ソーシャルビジネスからエヴァの缶詰まで、広がる“おいしい”保存食の活躍(後編)嶋田淑之の「リーダーは眠らない」(1/5 ページ)

» 2011年07月22日 08時00分 公開
[嶋田淑之,Business Media 誠]

嶋田淑之の「リーダーは眠らない」とは?

 技術革新のスピードが上がり、経済のグローバル化も進む中、日夜、自らの組織のために粉骨砕身するリーダーたち。彼らはどんな思いを抱き、どんなことに注目して、事業を運営しているのでしょうか。「リーダーは眠らない」では、さまざまな企業や団体のトップに登場していただき、業界の“今”を語ってもらいます。

 インタビュアーは戦略経営に詳しい嶋田淑之氏。徹底した聞き取りを通して、リーダーの心の内に鋭く迫ります。


 栃木県北部の田園地帯に本社を置く小さなベーカリーでありながら、世界を舞台にしたソーシャルビジネスを展開するパン・アキモト。

 前編では同社の顔とも言うべき「パンの缶詰」の商品力と、これを最大限に活用するビジネス・モデル「救缶鳥プロジェクト」の概要についてご紹介した。そして東日本大震災で自ら被災しつつも、東北地方の被災地に対して、数々の困難を乗り越え、ビジネスとして支援活動を継続させてきたその姿をご紹介した。

 今回の後編では、そもそもパンの缶詰や救缶鳥プロジェクトという、世界に類例を見ない商品や被災地支援システムが、どのようなビジネスプロセスの中から形成されてきたのか、その過程を明らかにしたいと思う。そして、秋元さんが、今、どこに向かおうとしているのか、事業承継の問題も含めて、新しい展開について紹介したい。

 →地方企業が10万缶の“パンの缶詰”を被災地へ、パン・アキモトの支援活動とは(前編)

パン・アキモトの秋元義彦社長

原点は阪神・淡路大震災の被災地教会支援

 「パン・アキモトの創業者である父は、戦前から戦中にかけて大日本航空(現在のJAL)で、国際線の無線通信士を務めていて、英語やフランス語に堪能な当時としては珍しい国際派で、また熱心なクリスチャンでもありました。

 終戦直後の1947年に脱サラして、故郷の那須塩原で『秋元パン店』を始めました。
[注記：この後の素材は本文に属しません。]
import Literature.Geometry.Kaehler.ComplexTorusHodgeLieAlgebraRatProductHomIntertwiners
import Literature.Geometry.Kaehler.ComplexTorusDivisorClassesEllipticPowerNonCM
import Literature.Algebra.Lie.SemisimpleSmallDimension
import HarnessLib

/-!
# Stable nondegeneracy of `X₁ × X₂` from the RATIONAL Hodge Lie algebras: Moonen–Zarhin's Theorem (3.2)(2) (Hazama) with
# «no factor of type IV» read as `𝒜(X₁) ∩ End⁰(X₁) = 0`, a CM ∕ solvable factor, a CM elliptic factor, and
# «a Hodge-`ℚ`-simple `X₁` with `dim Hg(X₁) ≠ 3` splits off EVERY elliptic curve»

Layer `Literature/Geometry/Kaehler`, namespace `Literature.Geometry.Kaehler.ComplexTorus`; lane `lit-hodgefound` (Track 2
foundations library), Layer A3/A4; prover seat `lit-hodgefound-p17` (generation 42, self-proposed row g42-#7).  The Hodge-class
consequences of the gen-42 `ℚ`-dictionary: each splitting criterion `Hg(X₁ × X₂)(ℂ) = Hg(X₁)(ℂ) × Hg(X₂)(ℂ)` on the rational Hodge
Lie algebras (g42-#2 `ComplexTorusHodgeLieAlgebraRatProductSolvableFactor`: `X₁` polarised with `𝒜(X₁) ∩ End⁰(X₁) = 0` and `𝒜(X₂)`
solvable; its CM-elliptic-curve form; g42-#3 `ComplexTorusHodgeLieAlgebraRatProductNoCommonFactor`: `𝒜(X₁)` `ℚ`-simple with a
dimension obstruction) is fed into g37's «split Hodge group + stably nondegenerate factors ⟹ stably nondegenerate product»
(`forall_divisorClasses_powPeriod_prod_eq_hodgeClasses_of_hodgeGroupC_prod_eq`) and, for an elliptic factor, into Tate's
«`Dᵖ(E_τⁿ) = H^{2p}_Hodge(E_τⁿ)` for every elliptic curve» (`divisorClasses_eq_hodgeClasses_ellipticPow`).  STABLY NONDEGENERATE =
Moonen–Zarhin's condition (D): the Hodge classes of every power are generated by divisor classes,
`∀ k p, divisorClasses (powPeriod Φ k) p = hodgeClasses (powPeriod Φ k) p`.  THEOREMS ONLY (no definition, no instance, no notation,
no named fact; D-0026 net debt 0).

## Sources, verbatim

* B. Moonen, Yu. G. Zarhin [MoonenZarhin1999LowDim], Math. Ann. 315 (1999), held `paper:arxiv-math_9901113`, §3 Theorem (3.2)
  (p0006 L69–L78, "the following result of Hazama"): "Let `X₁` and `X₂` be complex abelian varieties which both satisfy
  condition (D) in (1.·). (1) Suppose `X₁` and `X₂` contain no factors of Type IV. Then `X₁ × X₂` again satisfies (D), and either
  `Hom(X₁, X₂) ≠ 0` or `Hg(X₁ × X₂) = Hg(X₁) × Hg(X₂)`. (2) Suppose `X₁` has no factors of Type IV and `X₂` is of CM-type. Then
  `X₁ × X₂` again satisfies (D) and `Hg(X₁ × X₂) = Hg(X₁) × Hg(X₂)`."; §3 Lemma (3.6) and Prop. (3.8) (p0007).
* F. Hazama [Hazama1983], Tôhoku Math. J. 35 (1983), Lemma (3.1) (Goursat) and Prop. (2.6).
* B. B. Gordon [Gordon1997], *A survey of the Hodge conjecture for abelian varieties*, §2.16 Proposition, 7.5 Theorem, 7.6.
* H. Lange [Lange2023AbelianVarietiesComplex], *Abelian Varieties over the Complex Numbers* (2023), §7.2.2 Prop. 7.2.5, §7.2.3
  Prop. 7.2.6, §7.3.3 Exercise (3)(a) ("`H^{2p}_Hodge(X) = Dᵖ(X)` for all `p`" for powers of an elliptic curve).
* J. E. Humphreys [Humphreys1972], §8.4 (no simple Lie algebra of dimension `1`, `2`; dimension `3` only `𝔰𝔩₂`).

## What is proved

* §1 A SOLVABLE ∕ CM FACTOR (Thm. (3.2)(2) over `ℚ`): **`IsRiemannForm.forall_divisorClasses_powPeriod_prod_eq_hodgeClasses_of_forall_mem_endAlgRat_eq_zero_of_isSolvable`**
  (`X₁` polarised, stably nondegenerate, `𝒜(X₁) ∩ End⁰(X₁) = 0`; `𝒜(X₂)` solvable, `X₂` stably nondegenerate ⟹ `X₁ × X₂` stably
  nondegenerate), `…_of_isSemisimple_hodgeGroupLieRat_of_isSolvable`, `…_of_forall_mem_endAlgRat_eq_zero_of_hodgeGroup_comm`
  (`Hg(X₂)` commutative), `…_of_forall_mem_endAlgRat_eq_zero_of_exists_comm_isReduced_le_endAlgRat` (`X₂` of CM type, Lange 7.2.6 (ii)),
  `IsAbelianVariety.…`.
* §2 A CM ELLIPTIC FACTOR (Prop. (3.8)): **`IsRiemannForm.forall_divisorClasses_powPeriod_prod_ellipticPeriod_eq_hodgeClasses_of_forall_mem_endAlgRat_eq_zero`**
  (`X₁` polarised, stably nondegenerate, `𝒜(X₁) ∩ End⁰(X₁) = 0`, `E_τ` CM ⟹ `X₁ × E_τ` stably nondegenerate),
  `…_of_isSemisimple_hodgeGroupLieRat`.
* §3 A HODGE-`ℚ`-SIMPLE FACTOR AND AN ELLIPTIC CURVE (arbitrary torus `X₁`): **`hodgeGroupC_prod_ellipticPeriod_eq_blockDiagProd_of_isSimple_of_finrank_ne_three`**
  (`𝒜(X₁)` `ℚ`-simple with `dim_ℚ 𝒜(X₁) ≠ 3` ⟹ `Hg(X₁ × E_τ) = Hg(X₁) × Hg(E_τ)` for EVERY elliptic curve `E_τ`: `dim_ℚ 𝒜(E_τ) ∈ {1, 3}`,
  `dim_ℚ 𝒜(X₁) ≥ 3`, `≠ 3 ⟹ ≥ 6`, and Gordon's graph alternative), `hodgeGroupC_prod_ellipticPeriod_eq_blockDiagProd_of_isSimple_of_ne_bot`
  (`E_τ` CM: no dimension hypothesis), **`forall_divisorClasses_powPeriod_prod_ellipticPeriod_eq_hodgeClasses_of_isSimple_of_finrank_ne_three`**,
  `forall_divisorClasses_powPeriod_prod_ellipticPeriod_eq_hodgeClasses_of_isSimple_of_ne_bot`,
  `forall_divisorClasses_powPeriod_prod_eq_hodgeClasses_of_isSimple_left_of_finrank_ne` (general `X₂`), and the general
  **`hodgeGroupC_prod_eq_blockDiagProd_of_isSimple_left_of_finrank_lt`** (`𝒜(X₁)` `ℚ`-simple, `dim_ℚ 𝒜(X₂) < dim_ℚ 𝒜(X₁)` ⟹ split)
  with its right mirror and the two stable-nondegeneracy corollaries, `three_le_finrank_hodgeGroupLieRat_of_isSimple`.
-/

noncomputable section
その背景には、敗戦の混乱の中で食糧難に苦しむ人々を助けたいという気持ちがあったようです。同時に『これから日本人の生活は欧風化し、パン食が一般化する』という環境変化への読みがあったと聞いています。

 そして何よりも父自身が仕事柄、長年にわたって各国のパンに慣れ親しんでいたこともあって、当時の日本人としてはパンに対する知識や経験が豊富だったという点に強みを感じていたようです。さらに言えば、戦地に行っていないとはいえ、父の思いとして『アジアに償いをしたい』というのがあって、パンの製造技術を学びたいアジアの人々を集めて訓練し、製造機材とともに帰国させてあげようという意図があって創業したと聞いています。

 私自身は、1976年に法政大学経営学部を出てから2年間都内のパン屋で修行し、帰郷後に跡取りになったのですが、大きな転機が訪れたのは1995年です。

 この年に阪神・淡路大震災が発生したわけですが、父はクリスチャンだったことから関係の深かった神戸の教会に対して「パン屋として何か手伝えないだろうか」という思いに駆られたのです。そこで焼きたてのパンをトラックでリレー輸送して被災地の教会に送ったのですが、輸送に時間がかかったこともあって、結局、約3割のパンが廃棄されてしまいました。

パン・アキモトの直営店

 パン職人として、こんなに残念なことはありませんよね。1人でも多くの人に喜んでもらおうと思って丹精込めて焼いたパンですから。でも、それは先方も同様で、というよりは、先方にとってはより切羽詰まった問題だったでしょう。おいしくて保存性のあるパンを作って送ることが、その時から、双方にとっての緊急の課題になったのです」

 被災地・神戸からの熱い期待を背に受けて、開発は順調に進んだのだろうか?

 「難航しましたね。おいしさと保存性は両立が難しく、何度も実験しては失敗ということを繰り返しました。

 突破口が見出せないでいたある日、たまたま近所の農産加工場を通りかかったんです。そこでは地元の産品を缶詰にして出荷しているのですが、その製造ラインを見た瞬間、『そうだ! これはパンにも応用できるかもしれない』とひらめいたのです」

 それこそが「パンの缶詰」というコンセプトが生まれた瞬間だった。